In einer bevorzugten Ausführungsform weisen die TPC-Symbole, welche auf dem F-DPCH (und DPCH) übermittelt werden, zwei TPC-Bits auf, welche eingeschränkt sind, identisch zu sein (d. h. entweder '00' oder '11'), so dass, obwohl der F-DPCH Quadratur-Phasen-Verschiebung-Verschlüsselung-(QPSK)-moduliert ist (Quadrature Phase Shift Keying modulated), eine komplexe Repräsentation des TPC-Symbols nur entweder (1 + j) oder –(1 + j) sein kann. Unter Benutzung dieser Charakteristik der TPC-Symbole, bei dem Ausgang des Signaldetektors 110, kann die Interferenzenergie und die Signalenergie des empfangenen Signals abgeschätzt werden. Der Signaldetektor 110 kann die Schritte von Kombinieren und Phasenkorrektur basierend auf der Phasenreferenz, welche mittels eines gemeinsamen Pilotkanals (Common Pilot Channel) (CPICH) bereitgestellt ist, vor Ausgeben der Signalproben yk durchführen.

2 zeigt ein schematisches Diagramm der funktionalen Blöcke, welche in dem Signal- und Interferenzenergie-Abschätzungsblock 112 gemäß einer bevorzugten Ausführungsform der vorliegenden Erfindung umfasst sind, um die Signalenergie und Interferenzenergie-Schätzung bereitzustellen. Die funktionalen Blöcke, welche in dem Signal- und Interferenzenergie-Abschätzungsblock 112 umfasst sind, können in dem drahtlosen Empfänger 100 als Computerhardware, Software oder Firmware implementiert sein. Zum Beispiel können die funktionalen Blöcke als ein geeignet programmierter Prozessor implementiert sein oder als Codeblöcke, welche bereit zur Ausführung mittels eines geeigneten Prozessor sind.
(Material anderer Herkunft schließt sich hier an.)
/-- **`δ_{T₀}(V′)`, THE PRINTED INVARIANCE** («invariant with respect to the gauge transformations defined on 𝔅₀»): for a
measurable `F ≥ 0` invariant under the one-site gauge transformations at the torus points of the layers `P^i ∖ P^{i+1}`,
`i < m` (the sites of `𝔅₀` whose gauge freedom `T₀` uses), `∫ F dV′ = ∫ F(V′[T₀ := 1]) dV′`.
[cite: Balaban1989LargeFieldI, p.196] -/
theorem lintegral_eq_lintegral_fixT0_of_inv (h : Chain m L U A) (hN : ∀ q, U 0 q - outRoot L q < P.sitesPerDir j)
    {F : GaugeField P j G → ℝ≥0∞} (hF : Measurable F)
    (hinv : ∀ i, i < m → ∀ z ∈ layer L U i, ∀ (g : G) (V : GaugeField P j G),
      F (gaugeAct (siteTransf (castPt σ z) g) V) = F V) :
    ∫⁻ V, F V ∂fieldMeasure P j G =
      ∫⁻ V, F (fixBonds ((T0 L U A m).image (castBond σ)) V) ∂fieldMeasure P j G := by
  refine lintegral_eq_lintegral_fixBonds_of_treeOrder (treeOrder_T0 (σ := σ) h hN) hF fun b hb g V => ?_
  obtain ⟨b₀, hb₀, rfl⟩ := Finset.mem_image.1 hb
  obtain ⟨i, hi, z, hz, rfl⟩ := (mem_T0_iff_pbAt h).1 hb₀
  rw [freshEnd0_castBond_pbAt h hN hi hz]
  exact hinv i hi z hz g V

/-- **`δ_{T₀}(V′)` for gauge-invariant integrands**: `∫ F dV′ = ∫ F(V′[T₀ := 1]) dV′`. [cite: Balaban1989LargeFieldI, p.196] -/
theorem lintegral_eq_lintegral_fixT0 (h : Chain m L U A) (hN : ∀ q, U 0 q - outRoot L q < P.sitesPerDir j)
    {F : GaugeField P j G → ℝ≥0∞} (hF : Measurable F) (hinv : GaugeInvariant F) :
    ∫⁻ V, F V ∂fieldMeasure P j G =
      ∫⁻ V, F (fixBonds ((T0 L U A m).image (castBond σ)) V) ∂fieldMeasure P j G :=
  lintegral_eq_lintegral_fixBonds (treeOrder_T0 (σ := σ) h hN) hF hinv

omit [MeasurableSpace G] [HaarData G] [MeasurableMul G] in
/-- After the fixing the bond variables on `T₀` are `1`. [cite: Balaban1989LargeFieldI, p.196] -/
theorem fixT0_apply_of_mem_T0 {b : LBond n} (hb : b ∈ T0 L U A m) (V : GaugeField P j G) :
    fixBonds ((T0 L U A m).image (castBond σ)) V (castBond σ b) = 1 :=
  T4AxialGaugeFixing.fixBonds_apply_of_mem (Finset.mem_image_of_mem _ hb) V

/-- LAW FORM for `T₀`. [cite: Balaban1989LargeFieldI, p.196] -/
theorem map_eq_map_fixT0 (h : Chain m L U A) (hN : ∀ q, U 0 q - outRoot L q < P.sitesPerDir j)
    {α : Type*} [MeasurableSpace α] {F : GaugeField P j G → α} (hF : Measurable F) (hinv : GaugeInvariant F) :
    (fieldMeasure P j G).map F =
      (fieldMeasure P j G).map (fun V => F (fixBonds ((T0 L U A m).image (castBond σ)) V)) :=
  map_eq_map_fixBonds (treeOrder_T0 (σ := σ) h hN) hF hinv

/-- BOCHNER FORM for `T₀`. [cite: Balaban1989LargeFieldI, p.196] -/
theorem integral_eq_integral_fixT0 (h : Chain m L U A) (hN : ∀ q, U 0 q - outRoot L q < P.sitesPerDir j)
    {F : GaugeField P j G → ℝ} (hF : Measurable F) (hinv : GaugeInvariant F) :
    ∫ V, F V ∂fieldMeasure P j G =
      ∫ V, F (fixBonds ((T0 L U A m).image (castBond σ)) V) ∂fieldMeasure P j G :=
  integral_eq_integral_fixBonds (treeOrder_T0 (σ := σ) h hN) hF hinv

/-- REDUCED-INTEGRAL FORM for `T₀` (integration over the free bonds only, `T₀` frozen at any `U₀`).
[cite: Balaban1989LargeFieldI, p.196] -/
theorem lintegral_eq_lintegral_glue_T0 (h : Chain m L U A) (hN : ∀ q, U 0 q - outRoot L q < P.sitesPerDir j)
    (U₀ : GaugeField P j G) {F : GaugeField P j G → ℝ≥0∞} (hF : Measurable F) (hinv : GaugeInvariant F) :
    ∫⁻ V, F V ∂fieldMeasure P j G =
      ∫⁻ W, F (glue ((T0 L U A m).image (castBond σ)) U₀ W) ∂freeMeasure ((T0 L U A m).image (castBond σ)) :=
  lintegral_eq_lintegral_glue (noClosedLoop_T0 (σ := σ) h hN) U₀ hF hinv

/-- EXPECTATION FORM for `T₀`: normalized expectations of gauge-invariant densities may be computed with `T₀` frozen.
[cite: Balaban1989LargeFieldI, p.196] -/
theorem expectation_eq_reduced_T0 (h : Chain m L U A) (hN : ∀ q, U 0 q - outRoot L q < P.sitesPerDir j)
    (U₀ : GaugeField P j G) {f ρ : GaugeField P j G → ℝ≥0∞} (hf : Measurable f) (hfi : GaugeInvariant f)
    (hρ : Measurable ρ) (hρi : GaugeInvariant ρ) :
    (∫⁻ V, f V * ρ V ∂fieldMeasure P j G) / (∫⁻ V, ρ V ∂fieldMeasure P j G) =
      (∫⁻ W, f (glue ((T0 L U A m).image (castBond σ)) U₀ W) *
          ρ (glue ((T0 L U A m).image (castBond σ)) U₀ W) ∂freeMeasure ((T0 L U A m).image (castBond σ))) /
        (∫⁻ W, ρ (glue ((T0 L U A m).image (castBond σ)) U₀ W) ∂freeMeasure ((T0 L U A m).image (castBond σ))) :=
  expectation_eq_reduced (noClosedLoop_T0 (σ := σ) h hN) U₀ hf hfi hρ hρi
Der Signal- und Interferenzenergie-Abschätzungsblock 112 weist einen senkrechte-Varianz-Messblock 202, einen Interferenzenergie-Abschätzungsblock 204 und einen Signalenergie-Abschätzungsblock 206 auf. Der senkrechte-Varianz-Messblock 202 ist eingerichtet, die empfangenes-Signal-Proben yk zu empfangen, und hat einen Ausgang gekoppelt an einen Eingang des Interferenzenergie-Abschätzungsblocks 204. Der Interferenzenergie-Abschätzungsblock 204 hat einen ersten Ausgang gekoppelt an einen ersten Eingang des Signalenergie-Abschätzungsblocks 206. Der Interferenzenergie-Abschätzungsblock 204 hat einen zweiten Ausgang, um eine Schätzung P^I der Interferenzenergie PI bei dem Ausgang des Signal- und Interferenzenergie-Abschätzungsblocks 112 bereitzustellen. Der Signalenergie-Abschätzungsblock 206 hat einen zweiten Eingang, welcher eingerichtet ist, die empfangenes-Signal-Proben yk zu empfangen. Der Signalenergie-Abschätzungsblock 206 hat einen Ausgang, um eine Schätzung P^S der Signalenergie PS bei dem Ausgang des Signal- und Interferenzenergie-Abschätzungsblocks 112 bereitzustellen.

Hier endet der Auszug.